import Mathlib
import HarnessLib
import Summits.AtomisticToContinuum.Statement

/-!
# Sketch — crux-ideate stmt-AtomisticToContinuum-12502 (NearConstantShortTimeHL), round 1, ideator 1

First lemmas of the three idea cards (statements only; they must elaborate, not be proved):

* `MeansPinLLN`      — card `means-pin-entropy` (TRANSFER: convergence of EXPECTATIONS of the three
                        fields at time `t` already gives the LLN at `t`, for exact local Gibbs data,
                        pre-shock, in the dilute band; general `(ε_N, n_N)` families as in the crux).
* `TiltRadius`       — card `tilt-radius` (the crux's `δ₀(M)` is an `N`-uniform analyticity radius of
                        the time-`t` one-body means in the tilt amplitude, general families).
* `SmallTiltDomination` — card `small-tilt-domination` (static, provable now: a near-constant local
                        Gibbs DENSITY is bounded by `exp(C δ n)` times an INVARIANT global Gibbs density
                        at a slightly higher temperature).
-/

namespace Summit.AtomisticToContinuum.HydrodynamicLimit.Cruxes.NearConstantShortTimeHL.Sketch

open scoped BigOperators Topology Classical
open Filter Set MeasureTheory

/-- Card A (`means-pin-entropy`), first lemma / transfer statement `C⁺ → C`:
in the crux's own frame (general families, exact canonical local Gibbs data with LLN at `0`,
classical hs-Euler solution on `[0,T)`), for every `t < T` at which the solution has stayed in the
dilute band `ρσ³ < η₀` on `[0,t]`, CONVERGENCE OF THE EXPECTATIONS of the empirical density,
momentum and energy fields at time `t` (tested against continuous `χ`) to the Euler values implies
their convergence IN PROBABILITY (the crux's conclusion at `t`). Mechanism: the exact finite-`N`
identity `H(f_t | ψ_λ)/n = [⟨λ₀,Ū₀⟩ − P_n(λ₀)] − [⟨λ, Ū^f_t⟩ − P_n(λ)]` (Liouville invariance +
log-linearity of hard-core local Gibbs densities in the empirical conserved fields) at the
Euler-matched reference `λ = λ^E_t`, static pressure convergence and pre-shock isentropy of
classical solutions give `H(f_t | ψ^E_t) = o(n)`, and static large deviations under `ψ^E_t`
finish. No near-constancy is needed for this step. -/
def MeansPinLLN : Prop :=
  open Literature.MathematicalPhysics.KineticTheory Literature.Analysis.FluidPDE MeasureTheory Filter in
  ∃ η₀ : ℝ, 0 < η₀ ∧ ∀ (a₀ θ₀ : T3 → ℝ) (u₀ : T3 → V3), Continuous a₀ → Continuous θ₀ → Continuous u₀ →
    (∀ x, 0 < a₀ x) → (∀ x, 0 < θ₀ x) → ∃ σ₀ : ℝ, 0 < σ₀ ∧ ∀ σ : ℝ, 0 < σ → σ < σ₀ →
    ∀ (ε : ℕ → ℝ) (n : ℕ → ℕ), (∀ N, 0 < ε N) → Tendsto ε atTop (nhds 0) →
    Tendsto (fun N => (n N : ℝ) * ε N ^ 3) atTop (nhds (σ ^ 3)) →
    ∀ (T : ℝ) (ρ θ : ℝ → T3 → ℝ) (u : ℝ → T3 → V3), IsHardSphereEulerSolution σ T ρ u θ →
    ∀ Φ : (N : ℕ) → HardSphereFlow (Torus.geometry (Fin 3)) (ε N) (n N),
    let P : (N : ℕ) → Measure (Config (n N) (Fin 3) T3) := fun N =>
      particleLaw (Φ N) (canonicalDensity (Torus.geometry (Fin 3)) (ε N) (n N) (localGibbsProfile a₀ u₀ θ₀));
    (∀ N, IsProbabilityMeasure (P N)) →
    (∀ χ : T3 → ℝ, Continuous χ → ∀ δ : ℝ, 0 < δ →
      Tendsto (fun N => P N {z | δ < |empiricalDensityField ((Φ N).flow 0 z) χ - ∫ x, χ x * ρ 0 x|}) atTop (nhds 0) ∧
      Tendsto (fun N => P N {z | δ < ‖empiricalMomentumField ((Φ N).flow 0 z) χ - ∫ x, (χ x * ρ 0 x) • u 0 x‖}) atTop (nhds 0) ∧
      Tendsto (fun N => P N {z | δ < |empiricalEnergyField ((Φ N).flow 0 z) χ -
        ∫ x, χ x * totalEnergyDensity (ρ 0 x) (u 0 x) (θ 0 x)|}) atTop (nhds 0)) →
    ∀ t ∈ Set.Ico 0 T, (∀ s ∈ Set.Icc 0 t, ∀ x, ρ s x * σ ^ 3 < η₀) →
    -- HYPOTHESIS C⁺: the EXPECTATIONS of the three fields at time `t` converge to the Euler values
    (∀ χ : T3 → ℝ, Continuous χ →
      (∀ N, Integrable (fun z => empiricalDensityField ((Φ N).flow t z) χ) (P N)) ∧
      (∀ N, Integrable (fun z => empiricalMomentumField ((Φ N).flow t z) χ) (P N)) ∧
      (∀ N, Integrable (fun z => empiricalEnergyField ((Φ N).flow t z) χ) (P N)) ∧
      Tendsto (fun N => ∫ z, empiricalDensityField ((Φ N).flow t z) χ ∂(P N)) atTop (nhds (∫ x, χ x * ρ t x)) ∧
      Tendsto (fun N => ∫ z, empiricalMomentumField ((Φ N).flow t z) χ ∂(P N)) atTop
        (nhds (∫ x, (χ x * ρ t x) • u t x)) ∧
      Tendsto (fun N => ∫ z, empiricalEnergyField ((Φ N).flow t z) χ ∂(P N)) atTop
        (nhds (∫ x, χ x * totalEnergyDensity (ρ t x) (u t x) (θ t x)))) →
    -- CONCLUSION C: the crux's conclusion at time `t`
    ∀ χ : T3 → ℝ, Continuous χ → ∀ δ : ℝ, 0 < δ →
      Tendsto (fun N => P N {z | δ < |empiricalDensityField ((Φ N).flow t z) χ - ∫ x, χ x * ρ t x|}) atTop (nhds 0) ∧
      Tendsto (fun N => P N {z | δ < ‖empiricalMomentumField ((Φ N).flow t z) χ - ∫ x, (χ x * ρ t x) • u t x‖}) atTop (nhds 0) ∧
      Tendsto (fun N => P N {z | δ < |empiricalEnergyField ((Φ N).flow t z) χ -
        ∫ x, χ x * totalEnergyDensity (ρ t x) (u t x) (θ t x)|}) atTop (nhds 0)

/-- Card B (`tilt-radius`), first lemma: `N`-UNIFORM ANALYTICITY RADIUS of the time-`t` one-body
means in the tilt amplitude at the invariant law, for GENERAL `(ε_N, n_N)` families. For every
guard size `M` there are `r₀ > 0` and `C` such that for every constant reference state (activity
`ā`, temperature `θ̄`, drift `ū`, all `M`-bounded), every continuous tilt DIRECTION `(α, w, ϑ)` of
sup-norm `≤ 1` (only the amplitude is restricted, never the shape or its gradients), small `σ`,
every admissible family and flow, every `t ≤ 1` and every continuous one-body observable `wObs` of
quadratic velocity growth: the finite-`N` mean of `wObs` at time `t` under the local Gibbs datum of
amplitude `d` is the restriction to real `d` of a function holomorphic and bounded by `C` on the
complex disc `|d| < r₀`, with `r₀, C` independent of `N` and of the direction. (Cauchy ⇒ the `k`-th
amplitude-derivative, = the `(k+1)`-point equilibrium space-time cumulant, is `≤ C k! r₀^{-k}`
uniformly in `N`; the crux's `δ₀(M)` is any number `< r₀(M)`.) -/
def TiltRadius : Prop :=
  open Literature.MathematicalPhysics.KineticTheory Literature.Analysis.FluidPDE MeasureTheory Filter in
  ∀ M : ℝ, 1 ≤ M → ∃ r₀ : ℝ, 0 < r₀ ∧ r₀ ≤ 1 / 2 ∧ ∃ C : ℝ, ∀ (abar θbar : ℝ) (ubar : V3),
    M⁻¹ ≤ abar → abar ≤ M → M⁻¹ ≤ θbar → θbar ≤ M → ‖ubar‖ ≤ M →
    ∀ (α ϑ : T3 → ℝ) (w : T3 → V3), Continuous α → Continuous ϑ → Continuous w →
    (∀ x, |α x| ≤ 1 ∧ |ϑ x| ≤ 1 ∧ ‖w x‖ ≤ 1) →
    ∃ σ₀ : ℝ, 0 < σ₀ ∧ ∀ σ : ℝ, 0 < σ → σ < σ₀ →
    ∀ (ε : ℕ → ℝ) (n : ℕ → ℕ), (∀ N, 0 < ε N) → Tendsto ε atTop (nhds 0) →
    Tendsto (fun N => (n N : ℝ) * ε N ^ 3) atTop (nhds (σ ^ 3)) →
    ∀ Φ : (N : ℕ) → HardSphereFlow (Torus.geometry (Fin 3)) (ε N) (n N),
    ∀ t ∈ Set.Icc (0 : ℝ) 1, ∀ wObs : T3 × V3 → ℝ, Continuous wObs → (∀ y, |wObs y| ≤ 1 + ‖y.2‖ ^ 2) →
    ∀ N : ℕ, ∃ g : ℂ → ℂ, DifferentiableOn ℂ g (Metric.ball 0 r₀) ∧ (∀ ζ ∈ Metric.ball (0 : ℂ) r₀, ‖g ζ‖ ≤ C) ∧
      ∀ d : ℝ, |d| < r₀ →
        g (d : ℂ) = ((∫ z, (∫ y, wObs y ∂(empiricalMeasure ((Φ N).flow t z)))
          ∂(particleLaw (Φ N) (canonicalDensity (Torus.geometry (Fin 3)) (ε N) (n N)
            (localGibbsProfile (fun x => abar * Real.exp (d * α x)) (fun x => ubar + d • w x)
              (fun x => θbar * (1 + d * ϑ x))))) : ℝ) : ℂ)

/-- Card C (`small-tilt-domination`), first lemma (STATIC, provable now): a local Gibbs density whose
profiles are `δ`-close to constants `(ā, ū, θ̄)` — `|log(a₀/ā)| ≤ δ`, `‖u₀ − ū‖ ≤ δ`,
`|θ₀ − θ̄| ≤ δ θ̄` — is bounded POINTWISE by `exp(C δ n)` times the canonical density of the
CONSTANT profile `(ā e^{δ}, ū, θ̄(1+2δ))`, which is an invariant law of every hard-sphere flow
(drifted global Gibbs). The velocity Maxwellians need the higher temperature `θ̄(1+2δ)`
(`sup_v M_{θ₀,u₀}/M_{θ₊,ū} = (θ₊/θ₀)^{3/2} exp(|u₀−ū|²/(2(θ₊−θ₀)))`), the partition functions depend
on the activity profile only (Maxwellians integrate to one). With `δ = C'(M) δ₀` along a guarded
near-constant Euler solution this is the domination `ψ^E_s ≤ e^{n C(M) δ₀} G₊` that converts an
equilibrium large-deviation RATE `c₀` into the crux's `δ₀(M) := c₀ / (2 C(M))`. -/
def SmallTiltDomination : Prop :=
  open Literature.MathematicalPhysics.KineticTheory Literature.Analysis.FluidPDE in
  ∀ M : ℝ, 1 ≤ M → ∃ C : ℝ, 0 < C ∧ ∀ δ : ℝ, 0 < δ → δ ≤ 1 / 2 →
    ∀ (abar θbar : ℝ) (ubar : V3), M⁻¹ ≤ abar → abar ≤ M → M⁻¹ ≤ θbar → θbar ≤ M → ‖ubar‖ ≤ M →
    ∀ (a₀ θ₀ : T3 → ℝ) (u₀ : T3 → V3), Continuous a₀ → Continuous θ₀ → Continuous u₀ →
    (∀ x, 0 < a₀ x ∧ |Real.log (a₀ x / abar)| ≤ δ ∧ ‖u₀ x - ubar‖ ≤ δ ∧ |θ₀ x - θbar| ≤ δ * θbar) →
    ∀ (ε : ℝ), 0 < ε → ∀ (n : ℕ) (z : Config n (Fin 3) T3),
      canonicalDensity (Torus.geometry (Fin 3)) ε n (localGibbsProfile a₀ u₀ θ₀) z ≤
        Real.exp (C * δ * n) *
          canonicalDensity (Torus.geometry (Fin 3)) ε n
            (localGibbsProfile (fun _ => abar * Real.exp δ) (fun _ => ubar) (fun _ => θbar * (1 + 2 * δ))) z

/-- Card C (`small-tilt-domination`), the EQUILIBRIUM INPUT it consumes (K-stub, typed for triage):
UNIFORM EXPONENTIAL TIGHTNESS of the centred weak-form MOMENTUM closure defect under the invariant
drifted global Gibbs law, for GENERAL `(ε_N, n_N)` families — the shape of
`SuperextensiveClosureCost.MomentumClosureCost` (stmt-14424: ball-averaged fields at radius
`n^{-1/4}`, speed cap `n^{1/24}` and packing cap `η₁` INSIDE the event) with the superexponential
`∀ M` replaced by ONE rate `c₀ > 0` that is UNIFORM IN THE DEFECT SIZE `δ` (the "near-jump" that the
Osgood audit of the Gronwall requires), and uniform over the `M`-box of reference states. Implied by
the `∀ M` form; in substance the same bet (a finite-cost localized sustained defect kills both). -/
def EquilibriumClosureTightness : Prop :=
  open Literature.MathematicalPhysics.KineticTheory Literature.Analysis.FluidPDE Literature.Analysis.FunctionSpaces MeasureTheory Filter in
  ∃ η₁ : ℝ, 0 < η₁ ∧ ∀ M : ℝ, 1 ≤ M → ∃ c₀ : ℝ, 0 < c₀ ∧ ∀ (abar θe : ℝ) (ubar : V3),
    M⁻¹ ≤ abar → abar ≤ M → M⁻¹ ≤ θe → θe ≤ M → ‖ubar‖ ≤ M →
    ∃ σ₀ : ℝ, 0 < σ₀ ∧ ∀ σ : ℝ, 0 < σ → σ < σ₀ →
    ∀ (ε : ℕ → ℝ) (n : ℕ → ℕ), (∀ N, 0 < ε N) → Tendsto ε atTop (nhds 0) →
    Tendsto (fun N => (n N : ℝ) * ε N ^ 3) atTop (nhds (σ ^ 3)) →
    ∀ Φ : (N : ℕ) → HardSphereFlow (Torus.geometry (Fin 3)) (ε N) (n N),
    ∀ (s τ : ℝ), 0 ≤ s → 0 < τ → s + τ ≤ 1 →
    ∀ ψ : ℝ → T3 → V3, Torus.IsSmoothSpaceTimeOn (Set.Icc s (s + τ)) ψ →
    (∀ r ∈ Set.Icc s (s + τ), ∀ x, ‖ψ r x‖ ≤ 1 ∧ ‖Torus.timeDerivWithin (Set.Icc s (s + τ)) ψ r x‖ ≤ 1 ∧
      ∀ i, ‖Torus.partialDeriv i (ψ r) x‖ ≤ 1) →
    ∀ δ : ℝ, 0 < δ → ∀ᶠ N : ℕ in atTop,
      particleLaw (Φ N) (canonicalDensity (Torus.geometry (Fin 3)) (ε N) (n N)
          (localGibbsProfile (fun _ => abar) (fun _ => ubar) (fun _ => θe)))
        {z | let ℓ : ℝ := (n N : ℝ) ^ (-(1 / 4 : ℝ));
             let χ : T3 → T3 → ℝ := fun x y => if Torus.euclidDist x y < ℓ then (4 / 3 * Real.pi * ℓ ^ 3)⁻¹ else 0;
             let ρ : ℝ → T3 → ℝ := fun r x => empiricalDensityField ((Φ N).flow r z) (χ x);
             let m : ℝ → T3 → V3 := fun r x => empiricalMomentumField ((Φ N).flow r z) (χ x);
             let e : ℝ → T3 → ℝ := fun r x => empiricalEnergyField ((Φ N).flow r z) (χ x);
             let p : ℝ → T3 → ℝ := fun r x => hsPressure σ (ρ r x) (2 / 3 * (e r x / ρ r x - ‖m r x‖ ^ 2 / (2 * ρ r x ^ 2)));
             let Mt : ℝ → (T3 → V3) → ℝ := fun r g => ∑ j, (empiricalMomentumField ((Φ N).flow r z) (fun y => g y j)) j;
             (∀ r ∈ Set.Icc s (s + τ), ∀ i, ‖((Φ N).flow r z i).2‖ ≤ (n N : ℝ) ^ (1 / 24 : ℝ)) ∧
             (∀ r ∈ Set.Icc s (s + τ), ∀ x, ρ r x * σ ^ 3 ≤ η₁) ∧
             δ < |Mt (s + τ) (ψ (s + τ)) - Mt s (ψ s) - ∫ r in s..(s + τ),
               (Mt r (Torus.timeDerivWithin (Set.Icc s (s + τ)) ψ r) +
                ∫ x, ((∑ i, ∑ j, (Torus.partialDeriv i (ψ r) x) j * (m r x i * m r x j / ρ r x)) +
                  p r x * Torus.divergence (ψ r) x))|}
        ≤ ENNReal.ofReal (Real.exp (-(c₀ * n N)))


end Summit.AtomisticToContinuum.HydrodynamicLimit.Cruxes.NearConstantShortTimeHL.Sketch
....
How to complete this task
In the listing above, locate the line containing "(nhds (∫ x, χ x * totalEnergyDensity" and the line containing "< |empiricalDensityField ((Φ N).flow t". Transcribe those two lines and everything between them, exactly as written.

Answer section
        (nhds (∫ x, χ x * totalEnergyDensity (ρ t x) (u t x) (θ t x)))) →
    -- CONCLUSION C: the crux's conclusion at time `t`
    ∀ χ : T3 → ℝ, Continuous χ → ∀ δ : ℝ, 0 < δ →
      Tendsto (fun N => P N {z | δ < |empiricalDensityField ((Φ N).flow t z) χ - ∫ x, χ x * ρ t x|}) atTop (nhds 0) ∧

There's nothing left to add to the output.